Friday, February 6, 2015

Bitten by the MAC

I've seen different funding terms and conditions for startups. One that I haven't read much about is the material adverse change (MAC) clause. It's a contingency legal provision often found in investment or M&A contracts. The challenge is that it gives the funder the option to walk away from a deal at some point in the future. It's rather nebulous to say the least. When it's invoked it can be catastrophic for the other party since it's coming at the worst time, under the worst conditions.

I saw a MAC implemented in 2007 and then executed a couple years later. A high tech startup raised about $2.5M from angels and VCs. Part of the syndication involved a bank based in Silicon Valley. Since retail banks don't traditionally invest in startups, their portion came in the form of a $500K bank loan. One of the bank's conditions was that the startup had to bank only with this Silicon Valley bank. Also, the bank's half a million dollars was to be the last money the startup spent. The bank's contract also included a MAC clause.
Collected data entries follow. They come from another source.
import Mathlib
import HarnessLib
import Summits.Ventures.LatticeQCDFlow.Exactness.IMHDelayedRejectionBestOfTwo

/-!
# LatticeQCDFlow / Exactness — GLOBAL FIRST, LOCAL SECOND DOES NOT STICK: if the second-stage move never lowers the weight by more than a factor `1 − ε`,
# the delayed-rejection flow sampler with a local second stage MOVES with probability at least `1 − ε` from EVERY configuration

HONEST FRAMING: exact (Metropolis-corrected) sampling algorithms for lattice gauge theory;
figures of merit are autocorrelation/cost numbers at stated couplings and volumes; no
continuum-physics claim.

Venture `LatticeQCDFlow` (cell pub-lqcd), topic `Exactness`, FANOUT row 30 (lean-1 GEN-43; joins `IMHDelayedRejectionBestOfTwo` (the closed form
`d(x, y₁, z) = (min(w x, w z) − w y₁)⁺/w x` of the Tierney–Mira second stage) and `IMHDelayedRejectionReversibleSecondStage` (the exact sampler
"independent flow draw first, `q`-reversible local move second")).  NEW WORK of the cell; no definition is introduced, nothing is cited as a fact.
Contrast: with an INDEPENDENT second draw the move probability from a configuration of weight `w(x)` is at most `2Z/w(x)`
(`IMHDelayedRejectionStickingFloor`); the local second stage removes the floor — the chain no longer freezes at heavy configurations, it creeps.

## Setting (general measurable `Ω`; flow law `q`; weight `w > 0`; second-stage proposal ANY Markov kernel `R`; the two-stage move mass
## `m_R(x) = A(x) + ∫∫ d(x, y₁, z) R(x, dz) q(dy₁)` as in `IMHDelayedRejectionReversibleSecondStage`)

## Results [all ours]

* `drSecond_ge_of_weight_ge`: if `w(z) ≥ (1 − ε)·w(x)` then `d(x, y₁, z) ≥ (1 − a(x, y₁)) − ε` — a local move onto a comparably heavy configuration is
  accepted in the second stage with (almost) the full first-stage rejection probability.
* **`drLocal_mass_ge`**: if `R(x, ·)` is carried by `{z : w(z) ≥ (1 − ε)w(x)}` (the local move loses at most a factor `1 − ε` of the weight from `x`)
  then `m_R(x) ≥ 1 − ε`: EVERY update from `x` moves with probability at least `1 − ε`, whatever `A(x)` — the first stage supplies the global jumps
  when they are accepted, the second stage a local step otherwise.
* `drLocal_mass_ge_of_forall`: the uniform version (`R(x, ·)` carried by the `(1 − ε)`-plateau of `x` for every `x`).
Exactness of the scheme is `delayedRejectionR_invariant` (when `R` is reversible for the flow law); this file is the rate-side complement.
-/

namespace Summit.Ventures.LatticeQCDFlow.Exactness

open MeasureTheory ProbabilityTheory
open scoped ENNReal

variable {Ω : Type*} [MeasurableSpace Ω] {q : Measure Ω} [IsProbabilityMeasure q] {w : Ω → ℝ}

/-! ## §1 The second stage onto a comparably heavy configuration -/

omit [MeasurableSpace Ω] in
/-- **`w(z) ≥ (1 − ε)w(x)` ⇒ `d(x, y₁, z) ≥ (1 − a(x, y₁)) − ε`** (real form, `ε ≥ 0`). [ours] -/
theorem drSecond_ge_of_weight_ge_real (hw0 : ∀ x, 0 < w x) {ε : ℝ} (hε : 0 ≤ ε) {x y₁ z : Ω} (hz : (1 - ε) * w x ≤ w z) :
    (1 - imhAccept w x y₁) - ε ≤ min (1 - imhAccept w x y₁) (w z * (1 - imhAccept w z y₁) / w x) := by
  have hx := hw0 x
  have key : max (w x - w y₁) 0 ≤ max (min (w x) (w z) - w y₁) 0 + ε * w x := by
    have hmin : (1 - ε) * w x ≤ min (w x) (w z) := le_min (by nlinarith [hx, hε]) hz
    rcases le_or_gt (w x) (w y₁) with h | h
    · rw [max_eq_right (by linarith)]; nlinarith [le_max_right (min (w x) (w z) - w y₁) 0, hx, hε]
    · rw [max_eq_left (by linarith)]; nlinarith [le_max_left (min (w x) (w z) - w y₁) 0, hmin]
  have hdiv := div_le_div_of_nonneg_right key hx.le
  rw [add_div, mul_div_assoc, div_self hx.ne', mul_one] at hdiv
  rw [drSecond_eq_posPart hw0, one_sub_imhAccept_eq hw0]
  linarith

omit [MeasurableSpace Ω] in
/-- The same in `ℝ≥0∞`: `ofReal (1 − a(x, y₁)) − ofReal ε ≤ ofReal d(x, y₁, z)`. [ours] -/
theorem drSecond_ge_of_weight_ge (hw0 : ∀ x, 0 < w x) {ε : ℝ} (hε : 0 ≤ ε) {x y₁ z : Ω} (hz : (1 - ε) * w x ≤ w z) :
    ENNReal.ofReal (1 - imhAccept w x y₁) - ENNReal.ofReal ε ≤
      ENNReal.ofReal (min (1 - imhAccept w x y₁) (w z * (1 - imhAccept w z y₁) / w x)) := by
  rw [tsub_le_iff_right]
  calc ENNReal.ofReal (1 - imhAccept w x y₁)
      ≤ ENNReal.ofReal (min (1 - imhAccept w x y₁) (w z * (1 - imhAccept w z y₁) / w x) + ε) :=
        ENNReal.ofReal_le_ofReal (by linarith [drSecond_ge_of_weight_ge_real hw0 hε (y₁ := y₁) hz])
    _ ≤ ENNReal.ofReal (min (1 - imhAccept w x y₁) (w z * (1 - imhAccept w z y₁) / w x)) + ENNReal.ofReal ε :=
        ENNReal.ofReal_add_le

/-! ## §2 The move mass of the global-first-local-second sampler -/

/-- `∫ ofReal (1 − a(x, ·)) dq = 1 − A(x)`. [ours, bookkeeping] -/
theorem lintegral_ofReal_one_sub_imhAccept (hw : Measurable w) (hw0 : ∀ x, 0 < w x) (x : Ω) :
    ∫⁻ y, ENNReal.ofReal (1 - imhAccept w x y) ∂q = 1 - imhAcceptMass q w x := by
  have h1 : ∀ y, ENNReal.ofReal (1 - imhAccept w x y) = 1 - imhAcceptE w x y := fun y => by
    rw [imhAcceptE, ENNReal.ofReal_sub _ (imhAccept_nonneg hw0 x y), ENNReal.ofReal_one]
  simp_rw [h1]
  exact lintegral_one_sub_eq ((measurable_imhAcceptE hw).of_uncurry_left) (imhAcceptE_le_one w x)

/-- **GLOBAL FIRST, LOCAL SECOND DOES NOT STICK**: if the second-stage kernel from `x` is carried by the plateau `{z : (1 − ε)w(x) ≤ w(z)}`, then the
two-stage move mass satisfies `m_R(x) = A(x) + ∫∫ d(x, y₁, z) R(x, dz) q(dy₁) ≥ 1 − ε`. [ours] -/
theorem drLocal_mass_ge (hw : Measurable w) (hw0 : ∀ x, 0 < w x) {ε : ℝ} (hε : 0 ≤ ε) (R : Kernel Ω Ω) [IsMarkovKernel R] (x : Ω)
    (hR : ∀ᵐ z ∂(R x), (1 - ε) * w x ≤ w z) :
    ENNReal.ofReal (1 - ε) ≤ imhAcceptMass q w x +
      ∫⁻ y₁, ∫⁻ z, ENNReal.ofReal (min (1 - imhAccept w x y₁) (w z * (1 - imhAccept w z y₁) / w x)) ∂(R x) ∂q := by
  have hrej : Measurable fun y => ENNReal.ofReal (1 - imhAccept w x y) := by
    have : Measurable fun y => imhAccept w x y := by
      unfold imhAccept; exact measurable_const.min ((hw).div measurable_const)
    exact (measurable_const.sub this).ennreal_ofReal
  -- second stage from `x`: at least `(1 − a(x, y₁)) − ε` for `R(x, ·)`-a.e. `z`
  have hinner : ∀ y₁, ENNReal.ofReal (1 - imhAccept w x y₁) - ENNReal.ofReal ε ≤
      ∫⁻ z, ENNReal.ofReal (min (1 - imhAccept w x y₁) (w z * (1 - imhAccept w z y₁) / w x)) ∂(R x) := fun y₁ => by
    calc ENNReal.ofReal (1 - imhAccept w x y₁) - ENNReal.ofReal ε
        = ∫⁻ _z, (ENNReal.ofReal (1 - imhAccept w x y₁) - ENNReal.ofReal ε) ∂(R x) := by
          rw [lintegral_const, measure_univ, mul_one]
      _ ≤ ∫⁻ z, ENNReal.ofReal (min (1 - imhAccept w x y₁) (w z * (1 - imhAccept w z y₁) / w x)) ∂(R x) :=
          lintegral_mono_ae (hR.mono fun z hz => drSecond_ge_of_weight_ge hw0 hε hz)
  have hstage2 : (1 - imhAcceptMass q w x) - ENNReal.ofReal ε ≤
      ∫⁻ y₁, ∫⁻ z, ENNReal.ofReal (min (1 - imhAccept w x y₁) (w z * (1 - imhAccept w z y₁) / w x)) ∂(R x) ∂q := by
    calc (1 - imhAcceptMass q w x) - ENNReal.ofReal ε
        = ∫⁻ y₁, ENNReal.ofReal (1 - imhAccept w x y₁) ∂q - ∫⁻ _y₁, ENNReal.ofReal ε ∂q := by
          rw [lintegral_ofReal_one_sub_imhAccept hw hw0 x, lintegral_const, measure_univ, mul_one]
      _ ≤ ∫⁻ y₁, (ENNReal.ofReal (1 - imhAccept w x y₁) - ENNReal.ofReal ε) ∂q := lintegral_sub_le _ _ measurable_const
      _ ≤ _ := lintegral_mono fun y₁ => hinner y₁
  calc ENNReal.ofReal (1 - ε) = 1 - ENNReal.ofReal ε := by rw [ENNReal.ofReal_sub _ hε, ENNReal.ofReal_one]
    _ = imhAcceptMass q w x + (1 - imhAcceptMass q w x) - ENNReal.ofReal ε := by
        rw [add_tsub_cancel_of_le (imhAcceptMass_le_one q w x)]
    _ ≤ imhAcceptMass q w x + ((1 - imhAcceptMass q w x) - ENNReal.ofReal ε) := add_tsub_le_assoc
    _ ≤ _ := add_le_add le_rfl hstage2

/-- **The uniform version**: if from EVERY configuration the local move keeps at least the fraction `1 − ε` of the weight, every update of the
global-first-local-second sampler moves with probability `≥ 1 − ε`. [ours] -/
theorem drLocal_mass_ge_of_forall (hw : Measurable w) (hw0 : ∀ x, 0 < w x) {ε : ℝ} (hε : 0 ≤ ε) (R : Kernel Ω Ω) [IsMarkovKernel R]
    (hR : ∀ x, ∀ᵐ z ∂(R x), (1 - ε) * w x ≤ w z) (x : Ω) :
    ENNReal.ofReal (1 - ε) ≤ imhAcceptMass q w x +
      ∫⁻ y₁, ∫⁻ z, ENNReal.ofReal (min (1 - imhAccept w x y₁) (w z * (1 - imhAccept w z y₁) / w x)) ∂(R x) ∂q :=
  drLocal_mass_ge hw hw0 hε R x (hR x)

end Summit.Ventures.LatticeQCDFlow.Exactness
Enter the recession of 2008. The startup was down to their last $620K and managing their burn rate accordingly. Then the bank indicated they were going to invoke the MAC clause. The CEO discussed fighting this with the company's board of directors. Unfortunately, the board was mostly made up of outside VC directors and they didn't want to fight it. Their reason was that they were involved in many deals with this prominent Silicon Valley bank and they didn't want to rock the boat.

Did the bank go off the reservation when they invoked the MAC clause? Probably not. But, the outside board of directors were certainly looking out for themselves rather than their investors.